Closed
Description
We have been seeing a lot of fails on collectives in MTT for 2 days in a row.
From what I'm seeing is all the fails are coming from the collective operations. Unfortunately I am not able to reproduce any of this. So I look into the changes in 1.10 and the only commit that might be related to this issue is open-mpi/ompi-release@640bcf6
This is what most of the stacks look like.
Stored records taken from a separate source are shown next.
import Summits.CriticalPhenomena.Ising3DConformalLimit.Theses.EnergyNotSigmaSquared
import Literature.Probability.LatticeModels.CriticalCorrWellDefined
import Literature.Probability.LatticeModels.GKSInequalities
import Literature.Probability.LatticeModels.Sweep1

/-!
# `MoebiusLimit` (item stmt-CriticalPhenomena-1344): coordinate-permutation invariance of the limit is AUTOMATIC

Structural knowledge about the crux `…Theses.EnergyNotSigmaSquared.MoebiusLimit`
(= `PerfectScreening.MoebiusLimitExists`), standing crux disprover (D-0016); THEOREM-ONLY.

For ANY pointwise scaling limit `S` of the critical correlators on `ℤ³` (any `ρ`, no other
hypothesis): `S_n(P_π ∘ x) = S_n(x)` on non-coincident `x` for every coordinate permutation
`P_π : ℝ³ ≃ₗᵢ ℝ³` (`limit_coordPerm`; `P_π = LinearIsometryEquiv.piLpCongrLeft 2 ℝ ℝ π`). Here the
lattice approximation commutes EXACTLY with the permutation (`latticeApprox_coordPerm`), and the
critical state is invariant under the hyperoctahedral group of `ℤ³` (`criticalCorr_signedPerm`,
Friedli–Velenik Ex. 3.14 via the tree's `plusCorr_map_signedPerm`). So the part of
`IsRotationInvariant` carried by coordinate permutations is free; what a route must supply is the
upgrade from the cubic symmetries to all of `O(3)`.
-/

noncomputable section

namespace Summit.CriticalPhenomena.Ising3DConformalLimit.MoebiusLimitExistsNegative

open Literature.Probability.LatticeModels Filter Set
open scoped Topology

variable {ρ : ℝ → ℝ} {S : CorrFamily 3}

/-! ### Hyperoctahedral invariance of the critical correlators on `ℤ³` -/

/-- **`⟨∏ σ_{g yᵢ}⟩_{β_c} = ⟨∏ σ_{yᵢ}⟩_{β_c}`** for every signed coordinate permutation `g` of `ℤ³`
(multiplicities allowed; spin monomials are spin products of the odd-multiplicity set).
[cite: FriedliVelenik2017, Exercise 3.14, p. 115] -/
theorem criticalCorr_signedPerm (π : Equiv.Perm (Fin 3)) (ε : Fin 3 → ℤˣ) {n : ℕ}
    (y : Fin n → Site 3) :
    criticalCorr 3 n (fun i => Site.signedPerm π ε (y i)) = criticalCorr 3 n y := by
  classical
  obtain ⟨A, hA⟩ := exists_spinMonomial_eq_spinProduct y
  have hmap : spinMonomial (fun i => Site.signedPerm π ε (y i)) =
      spinProduct (A.map (Site.signedPerm π ε).toEmbedding) := by
    funext s
    have h1 : spinMonomial (fun i => Site.signedPerm π ε (y i)) s =
        spinMonomial y (s ∘ ⇑(Site.signedPerm π ε)) := by
      simp [spinMonomial, spinAt]
    rw [h1, show spinMonomial y (s ∘ ⇑(Site.signedPerm π ε)) =
      spinProduct A (s ∘ ⇑(Site.signedPerm π ε)) from congrFun hA _]
    simp [spinProduct, Finset.prod_map, spinAt]
  show plusExpect 3 (criticalBeta 3) 0 (spinMonomial fun i => Site.signedPerm π ε (y i)) =
    plusExpect 3 (criticalBeta 3) 0 (spinMonomial y)
  rw [hmap, hA]
  exact plusCorr_map_signedPerm π ε (criticalBeta 3) 0 A

/-! ### Coordinate permutations of `ℝ³` commute with the lattice approximation -/

/-- Coordinates of the permuted point: `(P_π p)_j = p_{π⁻¹ j}`. [folklore] -/
theorem coordPerm_apply (π : Equiv.Perm (Fin 3)) (p : EuclideanSpace ℝ (Fin 3)) (j : Fin 3) :
    (LinearIsometryEquiv.piLpCongrLeft 2 ℝ ℝ π p) j = p (π.symm j) := by
  simp [LinearIsometryEquiv.piLpCongrLeft_apply, Equiv.piCongrLeft'_apply]

/-- `[P_π p / δ] = g_π [p/δ]` with `g_π` the (unsigned) coordinate permutation of `ℤ³`. [folklore] -/
theorem latticeApprox_coordPerm (δ : ℝ) (π : Equiv.Perm (Fin 3)) (p : EuclideanSpace ℝ (Fin 3)) :
    latticeApprox δ (LinearIsometryEquiv.piLpCongrLeft 2 ℝ ℝ π p) =
      Site.signedPerm π 1 (latticeApprox δ p) := by
  funext j
  rw [latticeApprox_apply, coordPerm_apply, Site.signedPerm_apply, latticeApprox_apply]
  simp

/-- The rescaled correlators are exactly invariant under coordinate permutations. [folklore] -/
theorem rescaledCorrelator_coordPerm (π : Equiv.Perm (Fin 3)) (n : ℕ) (δ : ℝ)
    (x : Fin n → EuclideanSpace ℝ (Fin 3)) :
    rescaledCorrelator (criticalCorr 3) ρ n δ (fun i => LinearIsometryEquiv.piLpCongrLeft 2 ℝ ℝ π (x i)) =
      rescaledCorrelator (criticalCorr 3) ρ n δ x := by
  rw [rescaledCorrelator_apply, rescaledCorrelator_apply]
  congr 1
  have h : (fun i => latticeApprox δ (LinearIsometryEquiv.piLpCongrLeft 2 ℝ ℝ π (x i))) =
      fun i => Site.signedPerm π 1 (latticeApprox δ (x i)) := by
    funext i; exact latticeApprox_coordPerm δ π (x i)
  rw [h]
  exact criticalCorr_signedPerm π 1 _

/-- A linear isometry preserves non-coincidence. [folklore] -/
theorem map_mem_nonCoincident_iff {n : ℕ} (R : EuclideanSpace ℝ (Fin 3) ≃ₗᵢ[ℝ] EuclideanSpace ℝ (Fin 3))
    (x : Fin n → EuclideanSpace ℝ (Fin 3)) :
    (fun i => R (x i)) ∈ NonCoincident 3 n ↔ x ∈ NonCoincident 3 n := by
  rw [mem_nonCoincident, mem_nonCoincident]
  exact R.injective.of_comp_iff x

/-- **Any pointwise scaling limit of the critical correlators on `ℤ³` is invariant under the
coordinate permutations of `ℝ³`** on non-coincident configurations.
[cite: FriedliVelenik2017, Exercise 3.14, p. 115] -/
theorem limit_coordPerm (hlim : HasPointwiseScalingLimit (criticalCorr 3) ρ S)
    (π : Equiv.Perm (Fin 3)) {n : ℕ} {x : Fin n → EuclideanSpace ℝ (Fin 3)}
    (hx : x ∈ NonCoincident 3 n) :
    S n (fun i => LinearIsometryEquiv.piLpCongrLeft 2 ℝ ℝ π (x i)) = S n x := by
  have hRx := (map_mem_nonCoincident_iff (LinearIsometryEquiv.piLpCongrLeft 2 ℝ ℝ π) x).2 hx
  have h1 := (hlim n).tendsto_at hRx
  have h2 := (hlim n).tendsto_at hx
  exact tendsto_nhds_unique (h1.congr fun δ => rescaledCorrelator_coordPerm π n δ x) h2

open Classical in
/-- The normalised limit is invariant under coordinate permutations (as `O(3)` elements).
[cite: FriedliVelenik2017, Exercise 3.14, p. 115] -/
theorem normalised_coordPerm (hlim : HasPointwiseScalingLimit (criticalCorr 3) ρ S)
    (π : Equiv.Perm (Fin 3)) (n : ℕ) (x : Fin n → EuclideanSpace ℝ (Fin 3)) :
    (fun n x => if x ∈ NonCoincident 3 n then S n x else 0) n
        (fun i => LinearIsometryEquiv.piLpCongrLeft 2 ℝ ℝ π (x i)) =
      (fun n x => if x ∈ NonCoincident 3 n then S n x else 0) n x := by
  have hiff := map_mem_nonCoincident_iff (LinearIsometryEquiv.piLpCongrLeft 2 ℝ ℝ π) x
  by_cases hx : x ∈ NonCoincident 3 n
  · simp only [if_pos (hiff.2 hx), if_pos hx, limit_coordPerm hlim π hx]
  · simp only [if_neg (mt hiff.1 hx), if_neg hx]

end Summit.CriticalPhenomena.Ising3DConformalLimit.MoebiusLimitExistsNegative

end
It also fails on other collective test as well.
[mpi008:15568] *** Process received signal ***
[mpi008:15568] Signal: Segmentation fault (11)
[mpi008:15568] Signal code: Address not mapped (1)
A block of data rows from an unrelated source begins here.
import Literature.Analysis.FluidPDE.ElgindiDivisionBySin
import Literature.Analysis.FluidPDE.ElgindiSupBounds
import Literature.Analysis.FluidPDE.ElgindiRadialMulHk
import Literature.Analysis.Calculus.SlopeQuotient
import Literature.Analysis.Fourier.SincSmooth
import Mathlib.Analysis.SpecialFunctions.SmoothTransition
import HarnessLib

/-!
# Division by `sin 2θ` in `𝓗⁴` ([Elgindi2021] §8.5 Proposition 8.21): the strip inequality
`|Φ/sin 2θ|_{𝓗⁴} ≤ C|∂_θΦ|_{𝓗⁴}`

Topic `Literature/Analysis/FluidPDE`. Support file (definitions with bodies — the angular cut-offs of
the quotient realisation — and proved theorems, no named facts) on the proof path of the named fact
`Literature.Analysis.FluidPDE.Elgindi.ElgindiGhoulMasmoudi2021_stabilityCore`
(`ElgindiStabilityDecomposition.lean`). T. M. Elgindi, Ann. of Math. 194 (2021) =
arXiv:1904.04795, §8.5 Proposition 8.21 (p. 28): "Let `Φ` be smooth … `Φ(z,0) = Φ(z,π/2) = 0` for
all `z`. Then `Φ/sin 2θ ∈ 𝓗⁴` and `|Φ/sin 2θ|_{𝓗⁴} ≤ C|∂_θΦ|_{𝓗⁴}`" (used in §9.2.2 for the transport
velocity `U(Φ)/sin 2θ`, and by Elgindi–Ghoul–Masmoudi, arXiv:1910.14071, §3.2 and §7).

From the one-variable core (`ElgindiDivisionBySin`):
* **quotient realisation** (`exists_smooth_div_sin_two_mul`): a smooth `f` with `f(0) = f(π/2) = 0`
  is `sin 2θ·G` on `(0, π/2)` for a smooth `G` on `ℝ` (Hadamard quotients at both ends, `sinc`, and
  two angular cut-offs);
* **the strip inequality** (`eHkNormSq_div_sin_le`): for `Φ` smooth on `ℝ²` (`Smooth2`) vanishing on
  `θ = 0` and `θ = π/2`, and `0 < α ≤ 1`,
  `|Φ/sin 2θ|²_{𝓗⁴} ≤ 150·10³⁰·|∂_θΦ|²_{𝓗⁴}` in the tree's functional `eHkNormSq α 4`: slice by
  slice, the radial terms by the sharp Hardy inequality and the words `D_θⁱD_zʲ`, `i + j ≤ 4`, by
  `divisionBySin_core` with `n = 4 − j`, using `D_zʲ(Φ/sin 2θ) = (D_zʲΦ)/sin 2θ` and
  `∂_θD_zʲΦ = D_zʲ∂_θΦ` on the strip.
-/

noncomputable section

open Set Real MeasureTheory Finset Function
open _root_.Topology
open scoped ContDiff ENNReal

namespace Literature.Analysis.FluidPDE

namespace Elgindi

/-! ### Differentiability orders -/

/-- Finite orders are below `∞` (private copy of a landed one-liner). [folklore] -/
private theorem natCast_le_infty' (m : ℕ) : (m : WithTop ℕ∞) ≤ ((⊤ : ℕ∞) : WithTop ℕ∞) := WithTop.coe_le_coe.2 le_top

/-- `1 ≤ ∞` (private copy of a landed one-liner). [folklore] -/
private theorem one_le_infty' : (1 : WithTop ℕ∞) ≤ ((⊤ : ℕ∞) : WithTop ℕ∞) := WithTop.coe_le_coe.2 le_top

/-- `∞ ≠ 0` among differentiability orders. [folklore] -/
private theorem infty_ne_zero' : ((⊤ : ℕ∞) : WithTop ℕ∞) ≠ 0 := fun h => by
  have h1 : (1 : WithTop ℕ∞) ≤ 0 := h ▸ one_le_infty'
  exact absurd h1 (by norm_num)

/-! ### `sinc` -/

/-- `sin x = x·sinc x` (private copy of `Literature.Analysis.Fourier.sin_eq_mul_sinc`, not imported). [folklore] -/
private theorem sin_eq_mul_sinc (x : ℝ) : Real.sin x = x * Real.sinc x := by
  rcases eq_or_ne x 0 with rfl | hx
  · simp
  · rw [Real.sinc_of_ne_zero hx]; field_simp

/-- `sinc ≠ 0` on `(−π, π)` (private copy of the lemma of `ElgindiHalfPiRegularity`, not imported here). [folklore] -/
private theorem sinc_ne_zero_of_mem_Ioo {σ : ℝ} (hσ : σ ∈ Ioo (-π) π) : Real.sinc σ ≠ 0 := by
  rcases eq_or_ne σ 0 with h0 | h0
  · rw [h0, Real.sinc_zero]; exact one_ne_zero
  · rw [Real.sinc_of_ne_zero h0]
    refine div_ne_zero ?_ h0
    rcases lt_or_gt_of_ne h0 with hneg | hpos
    · exact (Real.sin_neg_of_neg_of_neg_pi_lt hneg hσ.1).ne
    · exact (Real.sin_pos_of_pos_of_lt_pi hpos hσ.2).ne'

/-! ### The angular cut-offs -/

/-- The step `S(θ)`: `0` for `θ ≤ π/8`, `1` for `θ ≥ 3π/8`. [folklore] -/
def cutStep (θ : ℝ) : ℝ := Real.smoothTransition ((θ - π / 8) / (π / 4))

/-- The lower guard: `0` for `θ ≤ −3π/8`, `1` for `θ ≥ −π/8`. [folklore] -/
def cutLow (θ : ℝ) : ℝ := Real.smoothTransition ((θ + 3 * π / 8) / (π / 4))

/-- The upper guard: `1` for `θ ≤ 5π/8`, `0` for `θ ≥ 3π/4`. [folklore] -/
def cutHigh (θ : ℝ) : ℝ := Real.smoothTransition ((3 * π / 4 - θ) / (π / 8))

/-- The cut-off at the end `θ = 0`: `κ₀ = (1 − S)·(lower guard)`. [folklore] -/
def cutZero (θ : ℝ) : ℝ := (1 - cutStep θ) * cutLow θ

/-- The cut-off at the end `θ = π/2`: `κ₁ = S·(upper guard)`. [folklore] -/
def cutHalfPi (θ : ℝ) : ℝ := cutStep θ * cutHigh θ

/-- Smoothness of the cut-offs. [folklore] -/
theorem contDiff_cutZero : ContDiff ℝ ∞ cutZero := by
  unfold cutZero cutStep cutLow
  exact (contDiff_const.sub (Real.smoothTransition.contDiff.comp ((contDiff_id.sub contDiff_const).div_const _))).mul
    (Real.smoothTransition.contDiff.comp ((contDiff_id.add contDiff_const).div_const _))

/-- Smoothness of the cut-offs. [folklore] -/
theorem contDiff_cutHalfPi : ContDiff ℝ ∞ cutHalfPi := by
  unfold cutHalfPi cutStep cutHigh
  exact (Real.smoothTransition.contDiff.comp ((contDiff_id.sub contDiff_const).div_const _)).mul
    (Real.smoothTransition.contDiff.comp ((contDiff_const.sub contDiff_id).div_const _))

/-- On `[0, π/2]` the two cut-offs sum to `1`. [folklore] -/
theorem cutZero_add_cutHalfPi {θ : ℝ} (h0 : 0 ≤ θ) (h1 : θ ≤ π / 2) : cutZero θ + cutHalfPi θ = 1 := by
  have hπ := Real.pi_pos
  have hl : cutLow θ = 1 := Real.smoothTransition.one_of_one_le (by rw [le_div_iff₀ (by positivity)]; linarith)
  have hh : cutHigh θ = 1 := Real.smoothTransition.one_of_one_le (by rw [le_div_iff₀ (by positivity)]; linarith)
  simp only [cutZero, cutHalfPi, hl, hh]; ring

/-- `κ₀ = 0` for `θ ≥ 3π/8`. [folklore] -/
theorem cutZero_eq_zero_of_ge {θ : ℝ} (h : 3 * π / 8 ≤ θ) : cutZero θ = 0 := by
  have hπ := Real.pi_pos
  have hs : cutStep θ = 1 := Real.smoothTransition.one_of_one_le (by rw [le_div_iff₀ (by positivity)]; linarith)
  simp [cutZero, hs]

/-- `κ₀ = 0` for `θ ≤ −3π/8`. [folklore] -/
theorem cutZero_eq_zero_of_le {θ : ℝ} (h : θ ≤ -(3 * π / 8)) : cutZero θ = 0 := by
  have hπ := Real.pi_pos
  have hl : cutLow θ = 0 := Real.smoothTransition.zero_of_nonpos (div_nonpos_of_nonpos_of_nonneg (by linarith) (by positivity))
  simp [cutZero, hl]

/-- `κ₁ = 0` for `θ ≤ π/8`. [folklore] -/
theorem cutHalfPi_eq_zero_of_le {θ : ℝ} (h : θ ≤ π / 8) : cutHalfPi θ = 0 := by
  have hπ := Real.pi_pos
  have hs : cutStep θ = 0 := Real.smoothTransition.zero_of_nonpos (div_nonpos_of_nonpos_of_nonneg (by linarith) (by positivity))
  simp [cutHalfPi, hs]

/-- `κ₁ = 0` for `θ ≥ 3π/4`. [folklore] -/
theorem cutHalfPi_eq_zero_of_ge {θ : ℝ} (h : 3 * π / 4 ≤ θ) : cutHalfPi θ = 0 := by
  have hπ := Real.pi_pos
  have hh : cutHigh θ = 0 := Real.smoothTransition.zero_of_nonpos (div_nonpos_of_nonpos_of_nonneg (by linarith) (by positivity))
  simp [cutHalfPi, hh]

/-- **Gluing**: a smooth cut-off times a function smooth on an open set, the cut-off vanishing near
every point outside the set, is smooth. [folklore] -/
theorem contDiff_mul_of_vanishing {κ A : ℝ → ℝ} {U : Set ℝ} (hU : IsOpen U) (hκ : ContDiff ℝ ∞ κ) (hA : ContDiffOn ℝ ∞ A U)
    (hz : ∀ x, x ∉ U → ∃ V ∈ 𝓝 x, ∀ y ∈ V, κ y = 0) : ContDiff ℝ ∞ fun x => κ x * A x := by
  refine contDiff_iff_contDiffAt.2 fun x => ?_
  by_cases hx : x ∈ U
  · exact hκ.contDiffAt.mul (hA.contDiffAt (hU.mem_nhds hx))
  · obtain ⟨V, hV, hV0⟩ := hz x hx
    have hev : (fun y => κ y * A y) =ᶠ[𝓝 x] fun _ => 0 := by
      filter_upwards [hV] with y hy
      rw [hV0 y hy, zero_mul]
    exact (contDiffAt_const (c := (0 : ℝ))).congr_of_eventuallyEq hev

/-! ### The quotient realisation `f = sin 2θ·G` -/

/-- **Quotient realisation**: a smooth `f` with `f(0) = f(π/2) = 0` is `sin 2θ·G` on `(0, π/2)` for
some smooth `G : ℝ → ℝ` (Hadamard's lemma at both ends, `sin 2θ = 2θ·sinc 2θ = (π−2θ)·sinc(π−2θ)`,
glued by the cut-offs `κ₀ + κ₁ = 1`). [folklore] -/
theorem exists_smooth_div_sin_two_mul {f : ℝ → ℝ} (hf : ContDiff ℝ ∞ f) (h0 : f 0 = 0) (h1 : f (π / 2) = 0) :
    ∃ G : ℝ → ℝ, ContDiff ℝ ∞ G ∧ ∀ θ ∈ Ioo 0 (π / 2), f θ = Real.sin (2 * θ) * G θ := by
  have hπ := Real.pi_pos
  -- Hadamard quotients at `0` and at `π/2`
  set F₀ : ℝ × ℝ → ℝ := fun p => f p.2 with hF₀
  set F₁ : ℝ × ℝ → ℝ := fun p => f (π / 2 + p.2) with hF₁
  have hF₀s : ContDiff ℝ ∞ F₀ := hf.comp contDiff_snd
  have hF₁s : ContDiff ℝ ∞ F₁ := hf.comp (contDiff_const.add contDiff_snd)
  set q₀ : ℝ → ℝ := fun θ => Literature.Analysis.Calculus.slopeQuot F₀ ((0 : ℝ), θ) with hq₀
  set q₁ : ℝ → ℝ := fun θ => Literature.Analysis.Calculus.slopeQuot F₁ ((0 : ℝ), θ - π / 2) with hq₁
  have hq₀s : ContDiff ℝ ∞ q₀ :=
    (Literature.Analysis.Calculus.contDiff_slopeQuot_infty hF₀s).comp (contDiff_const.prodMk contDiff_id)
  have hq₁s : ContDiff ℝ ∞ q₁ :=
    (Literature.Analysis.Calculus.contDiff_slopeQuot_infty hF₁s).comp (contDiff_const.prodMk (contDiff_id.sub contDiff_const))
  have hf₀ : ∀ θ, f θ = θ * q₀ θ := fun θ => by
    have h := Literature.Analysis.Calculus.eq_add_smul_slopeQuot hF₀s infty_ne_zero' (0 : ℝ) θ
    simp only [hF₀, h0, zero_add, smul_eq_mul] at h
    exact h
  have hf₁ : ∀ θ, f θ = (θ - π / 2) * q₁ θ := fun θ => by
    have h := Literature.Analysis.Calculus.eq_add_smul_slopeQuot hF₁s infty_ne_zero' (0 : ℝ) (θ - π / 2)
    simp only [hF₁, add_zero, h1, zero_add, smul_eq_mul, show π / 2 + (θ - π / 2) = θ by ring] at h
    exact h
  -- the two local quotients
  set A : ℝ → ℝ := fun θ => q₀ θ / (2 * Real.sinc (2 * θ)) with hA
  set B : ℝ → ℝ := fun θ => -q₁ θ / (2 * Real.sinc (π - 2 * θ)) with hB
  have hAs : ContDiffOn ℝ ∞ A (Ioo (-(π / 2)) (π / 2)) := by
    refine hq₀s.contDiffOn.div ((contDiff_const.mul (Literature.Analysis.Fourier.contDiff_sinc.comp (contDiff_const.mul contDiff_id))).contDiffOn)
      fun θ hθ => mul_ne_zero two_ne_zero (sinc_ne_zero_of_mem_Ioo ⟨by linarith [hθ.1], by linarith [hθ.2]⟩)
  have hBs : ContDiffOn ℝ ∞ B (Ioo 0 π) := by
    refine hq₁s.neg.contDiffOn.div ((contDiff_const.mul (Literature.Analysis.Fourier.contDiff_sinc.comp (contDiff_const.sub (contDiff_const.mul contDiff_id)))).contDiffOn)
      fun θ hθ => mul_ne_zero two_ne_zero (sinc_ne_zero_of_mem_Ioo ⟨by linarith [hθ.2], by linarith [hθ.1]⟩)
  -- the glued quotient
  refine ⟨fun θ => cutZero θ * A θ + cutHalfPi θ * B θ, ?_, fun θ hθ => ?_⟩
  · refine (contDiff_mul_of_vanishing isOpen_Ioo contDiff_cutZero hAs fun x hx => ?_).add
      (contDiff_mul_of_vanishing isOpen_Ioo contDiff_cutHalfPi hBs fun x hx => ?_)
    · rcases le_or_gt x 0 with hle | hgt
      · have hx' : x ≤ -(π / 2) := by
          by_contra hc; exact hx ⟨lt_of_not_ge hc, by linarith⟩
        exact ⟨Iio (-(3 * π / 8)), Iio_mem_nhds (by linarith), fun y hy => cutZero_eq_zero_of_le (le_of_lt hy)⟩
      · have hx' : π / 2 ≤ x := by
          by_contra hc; exact hx ⟨by linarith, lt_of_not_ge hc⟩
        exact ⟨Ioi (3 * π / 8), Ioi_mem_nhds (by linarith), fun y hy => cutZero_eq_zero_of_ge (le_of_lt hy)⟩
    · rcases le_or_gt x (π / 2) with hle | hgt
      · have hx' : x ≤ 0 := by
          by_contra hc; exact hx ⟨lt_of_not_ge hc, by linarith⟩
        exact ⟨Iio (π / 8), Iio_mem_nhds (by linarith), fun y hy => cutHalfPi_eq_zero_of_le (le_of_lt hy)⟩
      · have hx' : π ≤ x := by
          by_contra hc; exact hx ⟨by linarith, lt_of_not_ge hc⟩
        exact ⟨Ioi (3 * π / 4), Ioi_mem_nhds (by linarith), fun y hy => cutHalfPi_eq_zero_of_ge (le_of_lt hy)⟩
  · -- the identity on `(0, π/2)`
    have hs0 : Real.sinc (2 * θ) ≠ 0 := sinc_ne_zero_of_mem_Ioo ⟨by linarith [hθ.1], by linarith [hθ.2]⟩
    have hs1 : Real.sinc (π - 2 * θ) ≠ 0 := sinc_ne_zero_of_mem_Ioo ⟨by linarith [hθ.2], by linarith [hθ.1]⟩
    have e0 : Real.sin (2 * θ) = 2 * θ * Real.sinc (2 * θ) := sin_eq_mul_sinc _
    have e1 : Real.sin (2 * θ) = (π - 2 * θ) * Real.sinc (π - 2 * θ) := by rw [← sin_eq_mul_sinc, Real.sin_pi_sub]
    have hsum := cutZero_add_cutHalfPi hθ.1.le hθ.2.le
    have tA : Real.sin (2 * θ) * (cutZero θ * A θ) = cutZero θ * f θ := by
      simp only [hA]; rw [hf₀ θ, e0]; field_simp
    have tB : Real.sin (2 * θ) * (cutHalfPi θ * B θ) = cutHalfPi θ * f θ := by
      simp only [hB]; rw [hf₁ θ, e1]; field_simp; ring
    calc f θ = (cutZero θ + cutHalfPi θ) * f θ := by rw [hsum, one_mul]
      _ = Real.sin (2 * θ) * (cutZero θ * A θ) + Real.sin (2 * θ) * (cutHalfPi θ * B θ) := by rw [tA, tB]; ring
      _ = _ := by ring

/-! ### Calculus: division by an angular function, vanishing words, commutation -/

/-- `D_z(u/c) = (D_zu)/c` for an angular function `c(θ)` (globally). [folklore] -/
theorem Dz_div_theta (u : ℝ → ℝ → ℝ) (c : ℝ → ℝ) : Dz (fun z θ => u z θ / c θ) = fun z θ => Dz u z θ / c θ := by
  funext z θ; simp only [Dz]; rw [deriv_div_const]; ring

/-- `D_zʲ(u/c) = (D_zʲu)/c` for an angular function `c(θ)`. [folklore] -/
theorem iterate_Dz_div_theta (u : ℝ → ℝ → ℝ) (c : ℝ → ℝ) (j : ℕ) :
    Dz^[j] (fun z θ => u z θ / c θ) = fun z θ => (Dz^[j] u) z θ / c θ := by
  induction j generalizing u with
  | zero => rfl
  | succ j ih => rw [Function.iterate_succ_apply, Function.iterate_succ_apply, Dz_div_theta, ih]

/-- `D_z(c·u) = c·D_zu` for an angular function `c(θ)`. [folklore] -/
theorem Dz_theta_mul (c : ℝ → ℝ) (u : ℝ → ℝ → ℝ) : Dz (fun z θ => c θ * u z θ) = fun z θ => c θ * Dz u z θ := by
  funext z θ; simp only [Dz]; rw [deriv_const_mul_field]; ring

/-- `D_zʲ(c·u) = c·D_zʲu` for an angular function `c(θ)`. [folklore] -/
theorem iterate_Dz_theta_mul (c : ℝ → ℝ) (u : ℝ → ℝ → ℝ) (j : ℕ) :
    Dz^[j] (fun z θ => c θ * u z θ) = fun z θ => c θ * (Dz^[j] u) z θ := by
  induction j generalizing u with
  | zero => rfl
  | succ j ih => rw [Function.iterate_succ_apply, Function.iterate_succ_apply, Dz_theta_mul, ih]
[mpi008:15568] Failing at address: 0x100000030
[mpi008:15569] *** Process received signal ***
[mpi008:15568] [ 0] /lib64/libpthread.so.0[0x3ca080f710]
[mpi008:15568] [ 1] /home/mpiteam/scratches/community/2016-07-26cron/dUiN/installs/WC2g/install/lib/libmpi.so.12(mca_pml_ob1_recv_req_start+0x19e)[0x2aaaaad9aeb3]
[mpi008:15568] [ 2] /home/mpiteam/scratches/community/2016-07-26cron/dUiN/installs/WC2g/install/lib/libmpi.so.12(mca_pml_ob1_irecv+0x318)[0x2aaaaad8e03d]
[mpi008:15568] [ 3] /home/mpiteam/scratches/community/2016-07-26cron/dUiN/installs/WC2g/install/lib/libmpi.so.12(mca_coll_inter_allgather_inter+0x176)[0x2aaaaacac2df]
[mpi008:15568] [ 4] /home/mpiteam/scratches/community/2016-07-26cron/dUiN/installs/WC2g/install/lib/libmpi.so.12(PMPI_Allgather+0x283)[0x2aaaaab4efc8]
[mpi008:15568] [ 5] collective/intercomm/allgather_gap_inter[0x4017a6]
[mpi008:15568] [ 6] collective/intercomm/allgather_gap_inter[0x4014fc]
[mpi008:15568] [ 7] /lib64/libc.so.6(__libc_start_main+0xfd)[0x3ca041ed1d]
[mpi008:15568] [ 8] collective/intercomm/allgather_gap_inter[0x401259]
[mpi008:15568] *** End of error message ***[mpi008:15569] Signal: Segmentation fault (11)
[mpi008:15569] Signal code: Address not mapped (1)
[mpi008:15569] Failing at address: 0x100000030[mpi008:15569] [ 0]
I will be happy to provide additional information if needed.